→ Materials provided
/-- **The total sign.** `Σ_k π_k = c₀ − c₁`: a cell has `2`-residue `0` iff its row and column have
the same parity, iff its sign is `+1`. [folklore] -/
private theorem sign_sum {n : ℕ} {μ : Nat.Partition n} (T : StdFilling n μ.youngDiagram) :
    ∑ k : Fin n, (-1 : ℤ) ^ ((T.1 k).1 + (T.1 k).2) =
      (residueContent 2 μ 0 : ℤ) - (residueContent 2 μ 1 : ℤ) := by
  unfold residueContent
  rw [Finset.natCast_card_filter, Finset.natCast_card_filter, ← Finset.sum_sub_distrib,
    sum_entries_eq_sum_cells T (fun x : ℕ × ℕ => (-1 : ℤ) ^ (x.1 + x.2))]
  refine Finset.sum_congr rfl fun x _ => ?_
  simp only [cellResidue_two_eq_zero_iff', cellResidue_two_eq_one_iff']
  rw [neg_one_pow_eq_pow_mod_two, Nat.add_mod]
  have h1 := Nat.mod_two_eq_zero_or_one x.1
  have h2 := Nat.mod_two_eq_zero_or_one x.2
  rcases h1 with h1 | h1 <;> rcases h2 with h2 | h2 <;> simp [h1, h2]

/-- **Trichotomy.** For `j < k` the cell of `j` is weakly north-west, strictly south-west or strictly
north-east of the cell of `k` (never weakly south-east, by standardness): the pair sum at `k` splits
accordingly. [folklore] -/
private theorem pairs_split {n : ℕ} {μ : Nat.Partition n} (T : StdFilling n μ.youngDiagram)
    (k : Fin n) :
    ∑ j ∈ Finset.univ.filter (fun j : Fin n => j < k),
        (-1 : ℤ) ^ ((T.1 j).1 + (T.1 j).2 + (T.1 k).1 + (T.1 k).2) =
      ∑ j ∈ Finset.univ.filter (fun j : Fin n => j < k ∧ T.1 j ≤ T.1 k),
          (-1 : ℤ) ^ ((T.1 j).1 + (T.1 j).2 + (T.1 k).1 + (T.1 k).2) +
        ∑ j ∈ Finset.univ.filter
            (fun j : Fin n => j < k ∧ (T.1 k).1 < (T.1 j).1 ∧ (T.1 j).2 < (T.1 k).2),
          (-1 : ℤ) ^ ((T.1 j).1 + (T.1 j).2 + (T.1 k).1 + (T.1 k).2) +
        ∑ j ∈ Finset.univ.filter
            (fun j : Fin n => j < k ∧ (T.1 j).1 < (T.1 k).1 ∧ (T.1 k).2 < (T.1 j).2),
          (-1 : ℤ) ^ ((T.1 j).1 + (T.1 j).2 + (T.1 k).1 + (T.1 k).2) := by
  rw [Finset.sum_filter, Finset.sum_filter, Finset.sum_filter, Finset.sum_filter,
    ← Finset.sum_add_distrib, ← Finset.sum_add_distrib]
  refine Finset.sum_congr rfl fun j _ => ?_
  by_cases hjk : j < k
  · have hkj : ¬ T.1 k ≤ T.1 j := T.not_le hjk
    rw [Prod.le_def, not_and_or, not_le, not_le] at hkj
    by_cases hle : T.1 j ≤ T.1 k
    · have hle' := Prod.le_def.1 hle
      rw [if_pos hjk, if_pos ⟨hjk, hle⟩, if_neg (fun h => absurd hle'.1 (not_le.2 h.2.1)),
        if_neg (fun h => absurd hle'.2 (not_le.2 h.2.2)), add_zero, add_zero]
    · rw [if_pos hjk, if_neg (fun h => hle h.2), zero_add]
      rw [Prod.le_def, not_and_or, not_le, not_le] at hle
      by_cases hsw : (T.1 k).1 < (T.1 j).1 ∧ (T.1 j).2 < (T.1 k).2
      · rw [if_pos ⟨hjk, hsw⟩, if_neg (fun h => absurd hsw.1 (not_lt.2 (le_of_lt h.2.1))),
          add_zero]
      · rw [if_neg (fun h => hsw h.2), zero_add]
        rw [not_and_or, not_lt, not_lt] at hsw
        rw [if_pos ⟨hjk, by omega, by omega⟩]
  · rw [if_neg hjk, if_neg (fun h => hjk h.1), if_neg (fun h => hjk h.1),
      if_neg (fun h => hjk h.1), add_zero, add_zero]

/-- **All pairs.** `2 Σ_k Σ_{j < k} a_j a_k = (Σ_k a_k)² − Σ_k a_k²`. [folklore] -/
private theorem two_mul_pairSum {n : ℕ} (a : Fin n → ℤ) :
    2 * ∑ k : Fin n, ∑ j ∈ Finset.univ.filter (fun j : Fin n => j < k), a j * a k =
      (∑ k : Fin n, a k) ^ 2 - ∑ k : Fin n, a k * a k := by
  -- split `Σ_j a_j a_k` by the position of `j` relative to `k`
  have hsplit : ∀ k : Fin n, ∑ j : Fin n, a j * a k =
      ∑ j : Fin n, (if j < k then a j * a k else 0) + a k * a k +
        ∑ j : Fin n, (if k < j then a j * a k else 0) := by
    intro k
    have hpt : ∀ j : Fin n, a j * a k = (if j < k then a j * a k else 0) +
        (if j = k then a j * a k else 0) + (if k < j then a j * a k else 0) := by
      intro j
      rcases lt_trichotomy j k with h | rfl | h
      · rw [if_pos h, if_neg (ne_of_lt h), if_neg (not_lt.2 h.le)]; ring
      · rw [if_neg (lt_irrefl _), if_pos rfl]; ring
      · rw [if_neg (not_lt.2 h.le), if_neg (ne_of_gt h), if_pos h]; ring
    rw [Finset.sum_congr rfl fun j _ => hpt j, Finset.sum_add_distrib, Finset.sum_add_distrib,
      Finset.sum_ite_eq_of_mem' _ _ _ (Finset.mem_univ k)]
  -- the upper part equals the lower part (swap the summations)
  have hupper : ∑ k : Fin n, ∑ j : Fin n, (if k < j then a j * a k else 0) =
      ∑ k : Fin n, ∑ j : Fin n, (if j < k then a j * a k else 0) := by
    rw [Finset.sum_comm]
    refine Finset.sum_congr rfl fun k _ => Finset.sum_congr rfl fun j _ => ?_
    split_ifs
    · ring
    · rfl
  have hsq : (∑ k : Fin n, a k) ^ 2 = ∑ k : Fin n, ∑ j : Fin n, a j * a k := by
    rw [sq, Finset.sum_mul_sum, Finset.sum_comm]
  rw [hsq, Finset.sum_congr rfl fun k _ => hsplit k, Finset.sum_add_distrib,
    Finset.sum_add_distrib, hupper]
  simp only [Finset.sum_filter]
  ring

set_option linter.dupNamespace false in -- deliberate Summit.<S>.<P> duplicate
/-- **The incomparable-pair sum of a standard Young tableau is a shape functional.**
For `T` standard of shape `μ ⊢ n`, with `π_i = (−1)^(row + col of the cell of i)`,
`S⁺(T) = Σ_{j < k, cell j strictly SW of cell k} π_j π_k` and
`S⁻(T) = Σ_{j < k, cell j strictly NE of cell k} π_j π_k`:
`2 (S⁺(T) + S⁻(T)) = (c₀ − c₁)² + n − 2 n_ee`, where `c_i` is the number of cells of `μ` of
`2`-residue `i` and `n_ee` the number of cells with row and column both even.  Indeed
`Σ_{j < k} π_j π_k = NW + S⁺ + S⁻` (trichotomy, `pairs_split`), `2 Σ_{j < k} π_j π_k = (c₀ − c₁)² − n`
(`two_mul_pairSum`, `sign_sum`) and `NW = n_ee − n` (`nw_sum`: the comparable smaller cells of a cell
`(r, c)` fill the rectangle `[0, r] × [0, c]`, of signed count `[r even][c even]`). [folklore] -/
theorem stub_swPairs_add_nePairs : ∀ (n : ℕ) (μ : Nat.Partition n) (T : StdFilling n μ.youngDiagram), 2 * ((∑ k : Fin n, ∑ j ∈ Finset.univ.filter (fun j : Fin n => j < k ∧ (T.1 k).1 < (T.1 j).1 ∧ (T.1 j).2 < (T.1 k).2), (-1 : ℤ) ^ ((T.1 j).1 + (T.1 j).2 + (T.1 k).1 + (T.1 k).2)) + (∑ k : Fin n, ∑ j ∈ Finset.univ.filter (fun j : Fin n => j < k ∧ (T.1 j).1 < (T.1 k).1 ∧ (T.1 k).2 < (T.1 j).2), (-1 : ℤ) ^ ((T.1 j).1 + (T.1 j).2 + (T.1 k).1 + (T.1 k).2))) = ((residueContent 2 μ 0 : ℤ) - (residueContent 2 μ 1 : ℤ)) ^ 2 + (n : ℤ) - 2 * ((μ.youngDiagram.cells.filter (fun c : ℕ × ℕ => c.1 % 2 = 0 ∧ c.2 % 2 = 0)).card : ℤ) := by
  intro n μ T
  -- (a) trichotomy, summed over `k`
  have hall : ∑ k : Fin n, ∑ j ∈ Finset.univ.filter (fun j : Fin n => j < k),
        (-1 : ℤ) ^ ((T.1 j).1 + (T.1 j).2 + (T.1 k).1 + (T.1 k).2) =
      ∑ k : Fin n, ∑ j ∈ Finset.univ.filter (fun j : Fin n => j < k ∧ T.1 j ≤ T.1 k),
          (-1 : ℤ) ^ ((T.1 j).1 + (T.1 j).2 + (T.1 k).1 + (T.1 k).2) +
        ∑ k : Fin n, ∑ j ∈ Finset.univ.filter
            (fun j : Fin n => j < k ∧ (T.1 k).1 < (T.1 j).1 ∧ (T.1 j).2 < (T.1 k).2),
          (-1 : ℤ) ^ ((T.1 j).1 + (T.1 j).2 + (T.1 k).1 + (T.1 k).2) +
        ∑ k : Fin n, ∑ j ∈ Finset.univ.filter
            (fun j : Fin n => j < k ∧ (T.1 j).1 < (T.1 k).1 ∧ (T.1 k).2 < (T.1 j).2),
          (-1 : ℤ) ^ ((T.1 j).1 + (T.1 j).2 + (T.1 k).1 + (T.1 k).2) := by
    rw [← Finset.sum_add_distrib, ← Finset.sum_add_distrib]
    exact Finset.sum_congr rfl fun k _ => pairs_split T k
  -- (b) all pairs: `2 Σ_{j<k} π_j π_k = (Σ π)² − n`, `Σ π = c₀ − c₁`
  have hpair := two_mul_pairSum (fun k : Fin n => (-1 : ℤ) ^ ((T.1 k).1 + (T.1 k).2))
  beta_reduce at hpair
  have hdiag : ∑ k : Fin n, (-1 : ℤ) ^ ((T.1 k).1 + (T.1 k).2) * (-1 : ℤ) ^ ((T.1 k).1 + (T.1 k).2) =
      n := by
    rw [Finset.sum_congr rfl fun k _ =>
      ((pow_add (-1 : ℤ) _ _).symm.trans (Even.neg_one_pow ⟨(T.1 k).1 + (T.1 k).2, rfl⟩))]
    simp
  have hprod : ∀ j k : Fin n,
      (-1 : ℤ) ^ ((T.1 j).1 + (T.1 j).2) * (-1 : ℤ) ^ ((T.1 k).1 + (T.1 k).2) =
        (-1 : ℤ) ^ ((T.1 j).1 + (T.1 j).2 + (T.1 k).1 + (T.1 k).2) := by
    intro j k
    rw [← pow_add, ← add_assoc]
  rw [hdiag, sign_sum T] at hpair
  simp only [hprod] at hpair
  rw [hall] at hpair
  -- (c) the comparable pairs, (d) assemble
  have hnw := nw_sum T
  linear_combination hpair - 2 * hnw

end Summit.MatrixMultiplication.MatrixMultiplication.Theorems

→ Work to complete
Keeping every character as it is, restate the lines above that run from the line with "rw [Prod.le_def, not_and_or, not_le, not_le] at hkj" through the line with "rw [Prod.le_def, not_and_or, not_le, not_le] at hle", both included, and nothing else.

→ Your solution
    rw [Prod.le_def, not_and_or, not_le, not_le] at hkj
    by_cases hle : T.1 j ≤ T.1 k
    · have hle' := Prod.le_def.1 hle
      rw [if_pos hjk, if_pos ⟨hjk, hle⟩, if_neg (fun h => absurd hle'.1 (not_le.2 h.2.1)),
        if_neg (fun h => absurd hle'.2 (not_le.2 h.2.2)), add_zero, add_zero]
    · rw [if_pos hjk, if_neg (fun h => hle h.2), zero_add]
      rw [Prod.le_def, not_and_or, not_le, not_le] at hle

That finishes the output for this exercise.